ACTION ITEM ->
Copy each line of the following material that has the string "parts".
::::
/-!
# T⁴ programme, spine node NE2 (U1a), lane P2 — «V-AVG-G AT TAXI DATA», file 3: V-REG′ — THE REGULARITY OF THE (G″) FUNCTIONAL `ρ′` AT FINE MINIMISERS OF THE
# COMPOSITE FIBRE, BY TRANSPORT OF THE LEVEL-(k+1) SOCKETS ALONG `sites` (Bałaban's taxi data, straight-taxi kernels; model level, `E = ℂ`; cell `pub-balaban`)

NE2 formalisation swarm `b2b-balaban-t4-ne2-formalise-*`, leaf prover 10 GEN 5 (`prover-b2b-balaban-t4-ne2-formalise-leaf-10-g5-0`, V-END holder lineage); item
«V-AVG-G AT TAXI DATA» (CLAIMS.log 2026-08-20, ONLINE gen 5), file F3.  Composition BY NAME of leaf-04-g7's read-outs `VariationalColourTaxiTowerBridge.{cast_pow_succ,
SfV_G2'_eq, QvL_nestLv_succ_comp}` (p237444), the transport kit `VariationalVectorTower.{qVV_eq_transport, roughV_transport, comp_symm_comp}` (leaf-10-g3 p218948),
`VariationalVectorLandauTower.divSq_transport` (p220989), leaf-03-g7's `CompositeFibreRelabel.cDv_transport` (p236855) and leaf-01-g9's
`VariationalVectorDivHessian.sum_diag_le_roughV` (p234963); nothing defined; one 15-line transport lemma for the covariant Hessian (§1).

THE POINT.  File 1's END (`towerLimitRate_effV_taxiTower_avgG`) displays `hREGf k`: V-REG for the fine regularity functional `ρ′_k` of (G″) at fine minimisers `g` of the
level-`k` composite fibre `{Q_k(Q_{T′ k} g) = φ}`.  File 2 fixed `ρ′_k g = ρ_D + DIVSQ♯ = ((L^kL)⁴∕(L^kL)^d)·hessV (R′ k) g + ((L^kL)²∕(L^kL)^d)·Σ_μΣ_x‖(D_μg_μ)(x)‖² +
qVV g + ((L^kL)^d)⁻¹((L^kL)²·divSq (R′ k) g)`.  Under the END's COMP identities (`nestLv (k+1) = compL (nestLv k) (T′ k)`, `Rlev (k+1) = Rtrv (R′ k)`,
`G′ k = G (k+1) ∘ (· ∘ sites)`) a fine minimiser of the composite fibre IS, read through `sites`, a fibre minimiser at level `k+1` (`QvL_comp′`, `SfV_eq_transport`,
`Gtr_pullback`), and the four summands are, read through `sites`, `rhoV (L^{k+1})` (§1 `hessV_transport`), `≤ c_f·roughV (L^{k+1})` (`sum_diag_le_roughV` + `roughV_transport`),
`qWV (L^{k+1})` (`qVV_eq_transport`) and `c_f·divSq (L^{k+1})` (`divSq_transport`) — so V-REG′_k follows from the level-(k+1) sockets V-REG ∕ (Går) ∕ V-P ∕ (GF3) of parts
6–8 (for Bałaban's `projG (Rlev (k+1)) (ker Q_{taxi,k+1})` the first three are `VariationalColourTaxiTowerProjGRegularRate.projG_sockets_nestLv` at `k+1`, the fourth is part 7's
`hGdiv_projG_nestLv_regular`) with `CR′ = C_R + C_Går + C_Går′ + C_P + C_D + C_D′`:
  **`hREGf_projG_taxi`** — the END's `hREGf k` binder in parts 6–8's letters, the level-(k+1) sockets DISPLAYED with free constants.

HONEST FRAMING (T4-DAG p. 1).  Model level (c5, `E = ℂ`); [folklore] re-indexing; the level-(k+1) sockets are hypotheses here (inhabited in the host); nothing printed is a
hypothesis; no `def`, no `def … : Prop`, no `sorry`; axioms standard.  NOT an END statement; V-END with background ∕ NE2 NOT proved; NE3 OPEN; spine PROVED 0∕9
unchanged; rung (B)+1 on a fixed finite T⁴ — NOT infinite volume, NOT mass gap, NOT Clay.  HONEST DEPENDENCY (cell, verbatim): continuum YM on T⁴ ⇐ BetaPertH ∧ nine
spine estimates (0/9 proved); BetaPertH ⇐ (D1) ∧ (D4) ∧ CAP+tail; G-an2-4 gates asym, D1 and NE2/3/4.
-/

noncomputable section

namespace Summit.QuantumFields.BalabanUV.T4Continuum.VariationalColourTaxiTowerAvgGReg

open Finset
open Literature.MathematicalPhysics.QuantumFieldTheory.Balaban1983to89.B5Prop11Plancherel (Tor fine unitVec)
open Literature.MathematicalPhysics.QuantumFieldTheory.Balaban1983to89.B5Composition116 (sites)
open Summit.QuantumFields.BalabanUV.T4Continuum.VariationalColourFederbush (cDv dirUv)
open Summit.QuantumFields.BalabanUV.T4Continuum.VariationalColourTower (Rtrv)
open Summit.QuantumFields.BalabanUV.T4Continuum.VariationalColourTaxiTransport
open Summit.QuantumFields.BalabanUV.T4Continuum.VariationalVectorFederbush (lineT)
open Summit.QuantumFields.BalabanUV.T4Continuum.VectorBlockTrialForm (nsqV nsqV_nonneg QvL roughV)
open Summit.QuantumFields.BalabanUV.T4Continuum.VariationalVectorForm (ScV SfV qWV qVV cdV ScV_nonneg)
open Summit.QuantumFields.BalabanUV.T4Continuum.VariationalVectorTower (qVV_eq_transport roughV_transport comp_symm_comp)
open Summit.QuantumFields.BalabanUV.T4Continuum.VariationalVectorWeitzenbock (divSq)
open Summit.QuantumFields.BalabanUV.T4Continuum.VariationalVectorGaugeSlice (avgOp projG projG_nonneg)
open Summit.QuantumFields.BalabanUV.T4Continuum.VariationalVectorOneStep (hessV)
open Summit.QuantumFields.BalabanUV.T4Continuum.VariationalColourInterpolant (hessv)
open Summit.QuantumFields.BalabanUV.T4Continuum.VariationalVectorOneStepPhys (rhoV)
open Summit.QuantumFields.BalabanUV.T4Continuum.VariationalVectorLandauTower (divSq_transport)
open Summit.QuantumFields.BalabanUV.T4Continuum.VariationalVectorDivHessian (sum_diag_le_roughV)
open Summit.QuantumFields.BalabanUV.T4Continuum.CompositeFibreRelabel (cDv_transport)

variable {d : ℕ}

/-! ## §1 The covariant Hessian is transported along `sites` -/

section Transport

variable {E : Type*} [NormedAddCommGroup E] [InnerProductSpace ℂ E] [CompleteSpace E]
variable (n L : ℕ) [NeZero n] [NeZero L] (M : Fin d → ℕ) [hM : ∀ μ, NeZero (M μ)]

omit [CompleteSpace E] in
/-- **the covariant Hessian of a 1-form is transported**: `hessV (fine (n·L) M) (Rtrv R′) (W′ ∘ sites) = hessV (fine L (fine n M)) R′ W′` (two applications of leaf-03-g7's
`cDv_transport`, then the site sum re-indexed along `sites`). [folklore] -/
theorem hessV_transport (R' : Tor (fine L (fine n M)) → Fin d → (E →L[ℂ] E)) (W' : Tor (fine L (fine n M)) → Fin d → E) :
    hessV (fine (n * L) M) (Rtrv n L M R') (W' ∘ sites n L M) = hessV (fine L (fine n M)) R' W' := by
  unfold hessV hessv dirUv
  refine sum_congr rfl fun ν _ => sum_congr rfl fun μ _ => sum_congr rfl fun κ _ => ?_
  have h1 : (fun z => cDv (fine (n * L) M) (Rtrv n L M R') (fun z => (W' ∘ sites n L M) z ν) z κ)
      = (fun z' => cDv (fine L (fine n M)) R' (fun z => W' z ν) z' κ) ∘ sites n L M := by
    funext z
    exact cDv_transport n L M R' (fun z => W' z ν) z κ
  rw [h1]
  calc ∑ y, ‖cDv (fine (n * L) M) (Rtrv n L M R') ((fun z' => cDv (fine L (fine n M)) R' (fun z => W' z ν) z' κ) ∘ sites n L M) y μ‖ ^ 2
      = ∑ y, ‖cDv (fine L (fine n M)) R' (fun z' => cDv (fine L (fine n M)) R' (fun z => W' z ν) z' κ) (sites n L M y) μ‖ ^ 2 :=
        sum_congr rfl fun y _ => by rw [cDv_transport]
    _ = ∑ y', ‖cDv (fine L (fine n M)) R' (fun z' => cDv (fine L (fine n M)) R' (fun z => W' z ν) z' κ) y' μ‖ ^ 2 :=
        Equiv.sum_comp (sites n L M) (fun y' => ‖cDv (fine L (fine n M)) R' (fun z' => cDv (fine L (fine n M)) R' (fun z => W' z ν) z' κ) y' μ‖ ^ 2)

end Transport

/-! ## §2 V-REG′ at fine minimisers of the composite fibre from the level-(k+1) sockets -/

section Reg

variable (L : ℕ) [NeZero L] (M : Fin d → ℕ) [hM : ∀ μ, NeZero (M μ)]
variable {R' : (k : ℕ) → Tor (fine L (fine (L ^ k) M)) → Fin d → (ℂ →L[ℂ] ℂ)}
::::
FINISHED EXERCISE ->
`qWV (L^{k+1})` (`qVV_eq_transport`) and `c_f·divSq (L^{k+1})` (`divSq_transport`) — so V-REG′_k follows from the level-(k+1) sockets V-REG ∕ (Går) ∕ V-P ∕ (GF3) of parts
  **`hREGf_projG_taxi`** — the END's `hREGf k` binder in parts 6–8's letters, the level-(k+1) sockets DISPLAYED with free constants.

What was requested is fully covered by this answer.